- [TASK REQUIREMENTS]:
State how many lines of the entries hold the string "Potential", and nothing more.

- [DATA FOR PROCESSING]:
/-! ## The `ℤ³` frontier: massive clause and «C-ONE-W» -/


/-- **`ℤ³` MASSIVE CLAUSE, frontier cell `(13 / 25, 0.01)`**: for every member of `MemBallZdW (1/100) (1 / 50) (1 / 100)` and every DLR state of
`(13 / 50)·S_W + W` on `ℤ³`, the truncated correlations of ALL bounded measurable local observables decay exponentially at one rate;
HYPOTHESIS-FREE. [folklore] -/
theorem su2_massiveClause_onBallZdW_dim3_star_thirteenTwentyFifths :
    ∀ W : Potential (ZdEdge 3) (SUN 2), MemBallZdW (1 / 100) (1 / 50) (1 / 100) W →
      ∀ μ ∈ perturbedGibbsMeasuresS (d := 3) (fundamentalRep (Fin 2)) (13 / 50) W,
        ∃ m : ℝ, ∀ F₁ F₂ : LGConfig 3 (SUN 2) → ℝ,
          Literature.MathematicalPhysics.QuantumLattice.IsLocalObservable F₁ →
          Literature.MathematicalPhysics.QuantumLattice.IsLocalObservable F₂ →
          Measurable F₁ → Measurable F₂ → (∃ C, ∀ U, |F₁ U| ≤ C) → (∃ C, ∀ U, |F₂ U| ≤ C) →
            HasExponentialDecayRate
              (fun x : Site 3 => cov[F₁, fun U => F₂ (Literature.MathematicalPhysics.QuantumLattice.configShift x U); μ]) m := by
  intro W hW
  have e : ((2 : ℕ) : ℝ) * ((13 / 25 : ℝ) / 4) = 13 / 50 := by norm_num
  have h := massiveClause_of_starWindowBoundZdW (d := 3) (N := 2) (by norm_num) (by norm_num) hW (t := 1 / 1000000)
    (by norm_num) (by norm_num) (by norm_num) (by norm_num) starReach_nonneg (fun s x hx y => norm_sub_le_starReach s hx y)
    (su2_starWindowBoundZdW_dim3_star_thirteenTwentyFifths W hW)
  rwa [e] at h

/-- **VAN HOVE = THE ONE STATE, `ℤ³` frontier cell `(13 / 25, 0.01)`**: every infinite-volume limit state of the member's periodised torus states
equals every DLR state, and such limit states exist. [folklore] -/
theorem su2_vanHove_oneState_dim3_star_thirteenTwentyFifths :
    ∀ (W : Potential (ZdEdge 3) (SUN 2)) (hW : MemBallZdW (1 / 100) (1 / 50) (1 / 100) W),
      (∀ μ ∈ perturbedLimitPoints (13 / 50) (periodisedFamilyS W hW.dependsOn hW.gaugeInvariant hW.continuous),
        ∀ ν ∈ perturbedGibbsMeasuresS (d := 3) (fundamentalRep (Fin 2)) (13 / 50) W, μ = ν) ∧
      ∃ μ ∈ perturbedLimitPoints (13 / 50) (periodisedFamilyS W hW.dependsOn hW.gaugeInvariant hW.continuous),
        μ ∈ perturbedGibbsMeasuresS (d := 3) (fundamentalRep (Fin 2)) (13 / 50) W := by
  intro W hW
  have e : ((2 : ℕ) : ℝ) * (13 / 100 : ℝ) = 13 / 50 := by norm_num
  refine ⟨fun μ hμ ν hν => ?_, exists_limitState_onBallZdW _ hW⟩
  rw [← e] at hμ hν
  exact oneState_onBallZdW su2_massGapOnBallZdW_dim3_star_thirteenTwentyFifths hW hμ hν

/-- **`ℤ³` MASSIVE CLAUSE, frontier cell `(27 / 50, 0.004)`**: for every member of `MemBallZdW (1/100) (1 / 125) (1 / 250)` and every DLR state of
`(27 / 100)·S_W + W` on `ℤ³`, the truncated correlations of ALL bounded measurable local observables decay exponentially at one rate;
HYPOTHESIS-FREE. [folklore] -/
theorem su2_massiveClause_onBallZdW_dim3_star_twentySevenFiftieths :
    ∀ W : Potential (ZdEdge 3) (SUN 2), MemBallZdW (1 / 100) (1 / 125) (1 / 250) W →
      ∀ μ ∈ perturbedGibbsMeasuresS (d := 3) (fundamentalRep (Fin 2)) (27 / 100) W,
        ∃ m : ℝ, ∀ F₁ F₂ : LGConfig 3 (SUN 2) → ℝ,
          Literature.MathematicalPhysics.QuantumLattice.IsLocalObservable F₁ →
          Literature.MathematicalPhysics.QuantumLattice.IsLocalObservable F₂ →
          Measurable F₁ → Measurable F₂ → (∃ C, ∀ U, |F₁ U| ≤ C) → (∃ C, ∀ U, |F₂ U| ≤ C) →
            HasExponentialDecayRate
              (fun x : Site 3 => cov[F₁, fun U => F₂ (Literature.MathematicalPhysics.QuantumLattice.configShift x U); μ]) m := by
  intro W hW
  have e : ((2 : ℕ) : ℝ) * ((27 / 50 : ℝ) / 4) = 27 / 100 := by norm_num
  have h := massiveClause_of_starWindowBoundZdW (d := 3) (N := 2) (by norm_num) (by norm_num) hW (t := 1 / 1000000)
    (by norm_num) (by norm_num) (by norm_num) (by norm_num) starReach_nonneg (fun s x hx y => norm_sub_le_starReach s hx y)
    (su2_starWindowBoundZdW_dim3_star_twentySevenFiftieths W hW)
  rwa [e] at h

/-- **VAN HOVE = THE ONE STATE, `ℤ³` frontier cell `(27 / 50, 0.004)`**: every infinite-volume limit state of the member's periodised torus states
equals every DLR state, and such limit states exist. [folklore] -/
theorem su2_vanHove_oneState_dim3_star_twentySevenFiftieths :
    ∀ (W : Potential (ZdEdge 3) (SUN 2)) (hW : MemBallZdW (1 / 100) (1 / 125) (1 / 250) W),
      (∀ μ ∈ perturbedLimitPoints (27 / 100) (periodisedFamilyS W hW.dependsOn hW.gaugeInvariant hW.continuous),
        ∀ ν ∈ perturbedGibbsMeasuresS (d := 3) (fundamentalRep (Fin 2)) (27 / 100) W, μ = ν) ∧
      ∃ μ ∈ perturbedLimitPoints (27 / 100) (periodisedFamilyS W hW.dependsOn hW.gaugeInvariant hW.continuous),
        μ ∈ perturbedGibbsMeasuresS (d := 3) (fundamentalRep (Fin 2)) (27 / 100) W := by
  intro W hW
  have e : ((2 : ℕ) : ℝ) * (27 / 200 : ℝ) = 27 / 100 := by norm_num
  refine ⟨fun μ hμ ν hν => ?_, exists_limitState_onBallZdW _ hW⟩
  rw [← e] at hμ hν
  exact oneState_onBallZdW su2_massGapOnBallZdW_dim3_star_twentySevenFiftieths hW hμ hν

/-- **`ℤ³` MASSIVE CLAUSE, frontier cell `(11 / 20, 0.002)`**: for every member of `MemBallZdW (1/100) (1 / 250) (1 / 500)` and every DLR state of
`(11 / 40)·S_W + W` on `ℤ³`, the truncated correlations of ALL bounded measurable local observables decay exponentially at one rate;
HYPOTHESIS-FREE. [folklore] -/
theorem su2_massiveClause_onBallZdW_dim3_star_elevenTwentieths :
    ∀ W : Potential (ZdEdge 3) (SUN 2), MemBallZdW (1 / 100) (1 / 250) (1 / 500) W →
      ∀ μ ∈ perturbedGibbsMeasuresS (d := 3) (fundamentalRep (Fin 2)) (11 / 40) W,
        ∃ m : ℝ, ∀ F₁ F₂ : LGConfig 3 (SUN 2) → ℝ,
          Literature.MathematicalPhysics.QuantumLattice.IsLocalObservable F₁ →
          Literature.MathematicalPhysics.QuantumLattice.IsLocalObservable F₂ →
          Measurable F₁ → Measurable F₂ → (∃ C, ∀ U, |F₁ U| ≤ C) → (∃ C, ∀ U, |F₂ U| ≤ C) →
            HasExponentialDecayRate
              (fun x : Site 3 => cov[F₁, fun U => F₂ (Literature.MathematicalPhysics.QuantumLattice.configShift x U); μ]) m := by
  intro W hW
  have e : ((2 : ℕ) : ℝ) * ((11 / 20 : ℝ) / 4) = 11 / 40 := by norm_num
  have h := massiveClause_of_starWindowBoundZdW (d := 3) (N := 2) (by norm_num) (by norm_num) hW (t := 1 / 1000000)
    (by norm_num) (by norm_num) (by norm_num) (by norm_num) starReach_nonneg (fun s x hx y => norm_sub_le_starReach s hx y)
    (su2_starWindowBoundZdW_dim3_star_elevenTwentieths W hW)
  rwa [e] at h

/-- **VAN HOVE = THE ONE STATE, `ℤ³` frontier cell `(11 / 20, 0.002)`**: every infinite-volume limit state of the member's periodised torus states
equals every DLR state, and such limit states exist. [folklore] -/
theorem su2_vanHove_oneState_dim3_star_elevenTwentieths :
    ∀ (W : Potential (ZdEdge 3) (SUN 2)) (hW : MemBallZdW (1 / 100) (1 / 250) (1 / 500) W),
      (∀ μ ∈ perturbedLimitPoints (11 / 40) (periodisedFamilyS W hW.dependsOn hW.gaugeInvariant hW.continuous),
        ∀ ν ∈ perturbedGibbsMeasuresS (d := 3) (fundamentalRep (Fin 2)) (11 / 40) W, μ = ν) ∧
      ∃ μ ∈ perturbedLimitPoints (11 / 40) (periodisedFamilyS W hW.dependsOn hW.gaugeInvariant hW.continuous),
        μ ∈ perturbedGibbsMeasuresS (d := 3) (fundamentalRep (Fin 2)) (11 / 40) W := by
  intro W hW
  have e : ((2 : ℕ) : ℝ) * (11 / 80 : ℝ) = 11 / 40 := by norm_num
  refine ⟨fun μ hμ ν hν => ?_, exists_limitState_onBallZdW _ hW⟩
  rw [← e] at hμ hν
  exact oneState_onBallZdW su2_massGapOnBallZdW_dim3_star_elevenTwentieths hW hμ hν

/-- **`ℤ³` MASSIVE CLAUSE, frontier cell `(14 / 25, 0.00005)`**: for every member of `MemBallZdW (1/100) (1 / 10000) (1 / 20000)` and every DLR state of
`(7 / 25)·S_W + W` on `ℤ³`, the truncated correlations of ALL bounded measurable local observables decay exponentially at one rate;
HYPOTHESIS-FREE. [folklore] -/
theorem su2_massiveClause_onBallZdW_dim3_star_fourteenTwentyFifths :
    ∀ W : Potential (ZdEdge 3) (SUN 2), MemBallZdW (1 / 100) (1 / 10000) (1 / 20000) W →
      ∀ μ ∈ perturbedGibbsMeasuresS (d := 3) (fundamentalRep (Fin 2)) (7 / 25) W,
        ∃ m : ℝ, ∀ F₁ F₂ : LGConfig 3 (SUN 2) → ℝ,
          Literature.MathematicalPhysics.QuantumLattice.IsLocalObservable F₁ →
          Literature.MathematicalPhysics.QuantumLattice.IsLocalObservable F₂ →
          Measurable F₁ → Measurable F₂ → (∃ C, ∀ U, |F₁ U| ≤ C) → (∃ C, ∀ U, |F₂ U| ≤ C) →
            HasExponentialDecayRate
              (fun x : Site 3 => cov[F₁, fun U => F₂ (Literature.MathematicalPhysics.QuantumLattice.configShift x U); μ]) m := by
  intro W hW
  have e : ((2 : ℕ) : ℝ) * ((14 / 25 : ℝ) / 4) = 7 / 25 := by norm_num
  have h := massiveClause_of_starWindowBoundZdW (d := 3) (N := 2) (by norm_num) (by norm_num) hW (t := 1 / 1000000)
    (by norm_num) (by norm_num) (by norm_num) (by norm_num) starReach_nonneg (fun s x hx y => norm_sub_le_starReach s hx y)
    (su2_starWindowBoundZdW_dim3_star_fourteenTwentyFifths W hW)
  rwa [e] at h

/-- **VAN HOVE = THE ONE STATE, `ℤ³` frontier cell `(14 / 25, 0.00005)`**: every infinite-volume limit state of the member's periodised torus states
equals every DLR state, and such limit states exist. [folklore] -/
theorem su2_vanHove_oneState_dim3_star_fourteenTwentyFifths :
    ∀ (W : Potential (ZdEdge 3) (SUN 2)) (hW : MemBallZdW (1 / 100) (1 / 10000) (1 / 20000) W),
      (∀ μ ∈ perturbedLimitPoints (7 / 25) (periodisedFamilyS W hW.dependsOn hW.gaugeInvariant hW.continuous),
        ∀ ν ∈ perturbedGibbsMeasuresS (d := 3) (fundamentalRep (Fin 2)) (7 / 25) W, μ = ν) ∧
      ∃ μ ∈ perturbedLimitPoints (7 / 25) (periodisedFamilyS W hW.dependsOn hW.gaugeInvariant hW.continuous),
        μ ∈ perturbedGibbsMeasuresS (d := 3) (fundamentalRep (Fin 2)) (7 / 25) W := by
  intro W hW
  have e : ((2 : ℕ) : ℝ) * (7 / 50 : ℝ) = 7 / 25 := by norm_num
  refine ⟨fun μ hμ ν hν => ?_, exists_limitState_onBallZdW _ hW⟩
  rw [← e] at hμ hν
  exact oneState_onBallZdW su2_massGapOnBallZdW_dim3_star_fourteenTwentyFifths hW hμ hν

/-! ### Up to the `ℤ³` endpoint: the massive clause for the whole `14/25` ball and for Wilson -/

/-- **ALL `0 ≤ β_W ≤ 14 / 25` ON THE `ℤ³` ENDPOINT BALL, MASSIVE CLAUSE**: for every `β_W ∈ [0, 14/25]`, every member of
`MemBallZdW (1/100) (1 / 10000) (1 / 20000)` and every DLR state of `(β_W/2)·S_W + W` on `ℤ³`, the Osterwalder–Seiler clause holds. [folklore] -/
theorem su2_massiveClause_onBallZdW_dim3_star_upTo_fourteenTwentyFifths {βW : ℝ} (h0 : 0 ≤ βW) (h : βW ≤ 14 / 25) :
    ∀ W : Potential (ZdEdge 3) (SUN 2), MemBallZdW (1 / 100) (1 / 10000) (1 / 20000) W →
      ∀ μ ∈ perturbedGibbsMeasuresS (d := 3) (fundamentalRep (Fin 2)) (βW / 2) W,
        ∃ m : ℝ, ∀ F₁ F₂ : LGConfig 3 (SUN 2) → ℝ,
          Literature.MathematicalPhysics.QuantumLattice.IsLocalObservable F₁ →
          Literature.MathematicalPhysics.QuantumLattice.IsLocalObservable F₂ →
          Measurable F₁ → Measurable F₂ → (∃ C, ∀ U, |F₁ U| ≤ C) → (∃ C, ∀ U, |F₂ U| ≤ C) →
            HasExponentialDecayRate
              (fun x : Site 3 => cov[F₁, fun U => F₂ (Literature.MathematicalPhysics.QuantumLattice.configShift x U); μ]) m := by
  intro W hW
  have e : ((2 : ℕ) : ℝ) * (βW / 4) = βW / 2 := by push_cast; ring
  rw [← e]
  refine massiveClause_of_starWindowBoundZdW (d := 3) (N := 2) (by norm_num) (by norm_num) hW (t := 1 / 1000000) (ρ := 999 / 1000)
    (by norm_num) (by norm_num) (by norm_num) (by norm_num) starReach_nonneg (fun s x hx y => norm_sub_le_starReach s hx y) ?_
  refine su2_starWindowBoundZdW_dim3_star_gen 20 1000 (by norm_num) (κ := 1 / 100) (t := 1 / 1000000) (τ := 1 / 2500)
    (ε₀ := 1 / 10000) (ε₁ := 1 / 20000) (c := 70017 / 500000) (lam := 71 / 1000000) (S := 1.41422) (ρ' := 999 / 1000)
    (E2b := 1000801 / 1000000) (Gb := 20025 / 10000) (Ab := 10021 / 10000) (Fb := 1 / 22026)
    (F3b := (1000003 / 1000000) * ((1 / 22026) * (10011 / 10000)))
    (by norm_num) (by norm_num) (by norm_num) h0 (h.trans (by norm_num)) (by norm_num)
    (exp_le_taylor4 (x := 1 / 10000) (by norm_num) (by norm_num)) sqrt_two_le ?_ (by norm_num)
    (by norm_num) (by unfold doorPoly; norm_num) exp_neg_k100_D1000_le (by norm_num)
    exp_tau_w4.1 exp_tau_w4.2 exp_le_A1_k100 exp_far_k100
    (by unfold gaugeR Delta; norm_num) W hW
  calc (1 + 1 / 10000 + (1 / 10000 : ℝ) ^ 2 / 2 + (1 / 10000) ^ 3 / 6 + 5 / 96 * (1 / 10000) ^ 4) *
        (1 + 2 * 1.41422 * (1 / 20000)) * (βW / 4)
      ≤ (1 + 1 / 10000 + (1 / 10000 : ℝ) ^ 2 / 2 + (1 / 10000) ^ 3 / 6 + 5 / 96 * (1 / 10000) ^ 4) *
        (1 + 2 * 1.41422 * (1 / 20000)) * ((14 / 25) / 4) := by gcongr
    _ ≤ 70017 / 500000 := by norm_num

- [ANSWER SECTION]:
9